Extracted information:
════

import Summits.Ventures.PercRepro.S2ThirteenNineNuFiveSimpleNineTop

/-!
# PercRepro — S2: Part (c) of the case `ν = 5` of the coloop-free cell `(13, 9)` at `|W| = 9` — THE CELL SIDE (p7, gen 19; sub-claim S2; the row `p = 13`)

The nullity-`5` flat `W` of `9` points (rank `4`) when no set of nullity `6` has `≤ 12` points: `N = M ／ W` (nullity `4` on `13` points) is SIMPLE (a dependent pair `{x, y}` would make `W ∪ {x, y}` a set of nullity `6` on `11` points), so the counts of a simple matroid apply (S2NuFourSimpleCounts: the dependent triples `≤ 20`, the dependent `4`-sets `≤ 235`, the rank-`≤ 2` `4`-sets `≤ 60`, no rank-`≤ 1` set of `≥ 2` points); the rank-`5` sets `≤ 10`, the rank-`4` sets `≤ 9` points. The trace side by the rank classes of the `j`-subsets of `V` (S2RankClasses: `Dep₄ ≤ I₃`,
`5·R₅³ ≤ 2·Dep₄`, `15·R₆³ ≤ Dep₄`, lines `≤ 3`, planes `≤ 6` points); the tail by flats at `(10, 9)` (`2687348 / 15`), the spanning
count through `V` (`≤ 452717`). `#U ≤ 66544`, `m = 155`, ratio `0.52`. **`c025_thirteen_nine_cf_nu_five_simple_nine`**. Nothing about the cell is claimed.
Axioms: standard.
The top count `#U` is the theorem of S2ThirteenNineNuFiveSimpleNineTop; here the spanning count, the tail by flats and the cell inequality.
-/

open scoped Matroid

namespace PercRepro

namespace ThmN

open Set

variable {α : Type}

/-- **Part (c) of the case `ν = 5` of the coloop-free cell `(13, 9)` at `|W| = 9`**: the nullity-`5` flat `W` of `9` points (rank `4`) when no set of nullity `6` has `≤ 12` points: `N = M ／ W` (nullity `4` on `13` points) is SIMPLE (a dependent pair `{x, y}` would make `W ∪ {x, y}` a set of nullity `6` on `11` points), so the counts of a simple matroid apply (S2NuFourSimpleCounts: the dependent triples `≤ 20`, the dependent `4`-sets `≤ 235`, the rank-`≤ 2` `4`-sets `≤ 60`, no rank-`≤ 1` set of `≥ 2` points); the rank-`5` sets `≤ 10`, the rank-`4` sets `≤ 9` points (`#U ≤ 66544`, `m = 155`). -/
theorem c025_thirteen_nine_cf_nu_five_simple_nine (M : Matroid α) [M.Finite]
    (hR : M.eRank = ((13 : ℕ) : ℕ∞)) (hn : M.E.ncard = 13 + 9)
    (hfree : ∀ e ∈ M.E, ∃ A ⊆ M.E \ {e}, e ∉ M.closure A ∧ e ∉ M.closure ((M.E \ {e}) \ A)) (hK : ∀ e, ¬ M.IsColoop e)
    (h6 : ¬ ∃ W ⊆ M.E, W.ncard ≤ 11 ∧ W.encard = M.eRk W + 6)
    (hno12 : ¬ ∃ W ⊆ M.E, W.ncard ≤ 12 ∧ W.encard = M.eRk W + 6)
    (hV : ∃ V ⊆ M.E, V.ncard = 9 ∧ V.encard = M.eRk V + 5) :
    RLS M 13 5 := by
  classical
  have hU' := c025_thirteen_nine_cf_nu_five_simple_nine_top M hR hn hfree hK h6 hno12 hV
  have hd : M.E.encard = M.eRank + ((9 : ℕ) : ℕ∞) := by
    rw [hR, ← M.ground_finite.cast_ncard_eq, hn]
    push_cast
    ring
  obtain ⟨hs3, hs4, hs5⟩ := caps_thirteen_nine_cf M hd hn hfree hK
  have hEfin := M.ground_finite
  have hL0 : ∀ e ∈ M.E, ¬ M.IsLoop e := not_isLoop_of_free M hfree
  have hs : ∀ e ∈ M.E, ∀ f ∈ M.E, e ≠ f → M.eRk {e, f} = 2 := by
    intro e he f hf hef
    have h2 : (2 : ℕ∞) ≤ M.eRk {e, f} :=
      two_le_eRk_of_two_le_ncard_of_free M hfree (pair_subset he hf) (by rw [ncard_pair hef])
    have h3 : M.eRk {e, f} ≤ 2 := by
      have := M.eRk_le_encard {e, f}
      rwa [encard_pair hef] at this
    exact le_antisymm h3 h2
  have hC1 : ∀ L ⊆ M.E, M.eRk L = 2 → L.ncard ≤ 3 :=
    fun L hL hr => ncard_le_three_of_eRk_two M hs hfree hL hr
  have hflat : ∀ X ⊆ M.E, M.eRk X ≤ 5 → X.ncard ≤ 10 := fun X hX hr => by
    have := S2.ncard_le_of_eRk_le_of_not_nullity M 6 11 (by norm_num) h6 hX (r := 5) (by norm_num) (by exact_mod_cast hr)
    omega
  have hflat' : ∀ X ⊆ M.E, M.eRk X ≤ 4 → X.ncard ≤ 9 := fun X hX hr => by
    have := S2.ncard_le_of_eRk_le_of_not_nullity M 6 11 (by norm_num) h6 hX (r := 4) (by norm_num) (by exact_mod_cast hr)
    omega
  -- the set `V`: `9` points of nullity `5` (rank `4`), a flat
  obtain ⟨V, hV, hw, hVk⟩ := hV
  have hVfin0 : V.Finite := hEfin.subset hV
  have hVne : M.eRk V ≠ ⊤ := ((M.eRk_le_encard V).trans_lt hVfin0.encard_lt_top).ne
  have hr : M.eRk V = ((4 : ℕ) : ℕ∞) := by
    have h := hVk
    rw [← hVfin0.cast_ncard_eq, hw] at h
    have h2 : ((9 : ℕ) : ℕ∞) = ((4 : ℕ) : ℕ∞) + 5 := by norm_num
    rw [h2] at h
    exact (WithTop.add_right_cancel (by decide) h).symm
  have hVcl : M.closure V = V := by
    refine le_antisymm ?_ (M.subset_closure V hV)
    intro x hx
    by_contra hxV
    have hxE : x ∈ M.E := M.closure_subset_ground V hx
    apply h6
    refine ⟨insert x V, Set.insert_subset hxE hV, ?_, ?_⟩
    · rw [Set.ncard_insert_of_notMem hxV hVfin0]; omega
    · rw [Set.encard_insert_of_notMem hxV, ← M.eRk_closure_eq, M.closure_insert_eq_of_mem_closure hx,
        M.eRk_closure_eq, hVk]
      ring
  have hVE : V ⊆ M.E := hV
  have hS := S2.ncard_spanning_le_of_nullity M hVE hd hVk
  rw [hn, hw] at hS
  have hS' : {X : Set α | X ⊆ M.E ∧ M.eRk X = M.eRank}.ncard ≤ 452717 := hS.trans (by decide)
  have hA := ncard_eRk_le_five_le_flats M 13 9 (by norm_num) hR hn hfree 10 9 hflat hflat' (by norm_num) (by norm_num)
    (by norm_num) (by norm_num) 16 121 842 hs3 hs4 hs5
  have hA' : ({X : Set α | X ⊆ M.E ∧ M.eRk X ≤ 5}.ncard : ℚ) ≤ 2687348 / 15 := by
    norm_num [Finset.sum_range_succ, Nat.choose] at hA
    linarith only [hA]
  rw [RLS_iff]
  exact c025_core_five_cell_of_counts_xqictq5g M 13 9 (by norm_num) hR hn 66544 hU' _ hA' 452717 hS'
    9480 (by norm_num) (phiK 13 5) (by rw [phiK_thirteen_five]; norm_num) ⟨155, by norm_num, by norm_num, by norm_num⟩

end ThmN

end PercRepro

════

What you will do: Would you filter the records and copy each line that contains the word "points"?

Response to the task:
The nullity-`5` flat `W` of `9` points (rank `4`) when no set of nullity `6` has `≤ 12` points: `N = M ／ W` (nullity `4` on `13` points) is SIMPLE (a dependent pair `{x, y}` would make `W ∪ {x, y}` a set of nullity `6` on `11` points), so the counts of a simple matroid apply (S2NuFourSimpleCounts: the dependent triples `≤ 20`, the dependent `4`-sets `≤ 235`, the rank-`≤ 2` `4`-sets `≤ 60`, no rank-`≤ 1` set of `≥ 2` points); the rank-`5` sets `≤ 10`, the rank-`4` sets `≤ 9` points. The trace side by the rank classes of the `j`-subsets of `V` (S2RankClasses: `Dep₄ ≤ I₃`,
`5·R₅³ ≤ 2·Dep₄`, `15·R₆³ ≤ Dep₄`, lines `≤ 3`, planes `≤ 6` points); the tail by flats at `(10, 9)` (`2687348 / 15`), the spanning
/-- **Part (c) of the case `ν = 5` of the coloop-free cell `(13, 9)` at `|W| = 9`**: the nullity-`5` flat `W` of `9` points (rank `4`) when no set of nullity `6` has `≤ 12` points: `N = M ／ W` (nullity `4` on `13` points) is SIMPLE (a dependent pair `{x, y}` would make `W ∪ {x, y}` a set of nullity `6` on `11` points), so the counts of a simple matroid apply (S2NuFourSimpleCounts: the dependent triples `≤ 20`, the dependent `4`-sets `≤ 235`, the rank-`≤ 2` `4`-sets `≤ 60`, no rank-`≤ 1` set of `≥ 2` points); the rank-`5` sets `≤ 10`, the rank-`4` sets `≤ 9` points (`#U ≤ 66544`, `m = 155`). -/
  -- the set `V`: `9` points of nullity `5` (rank `4`), a flat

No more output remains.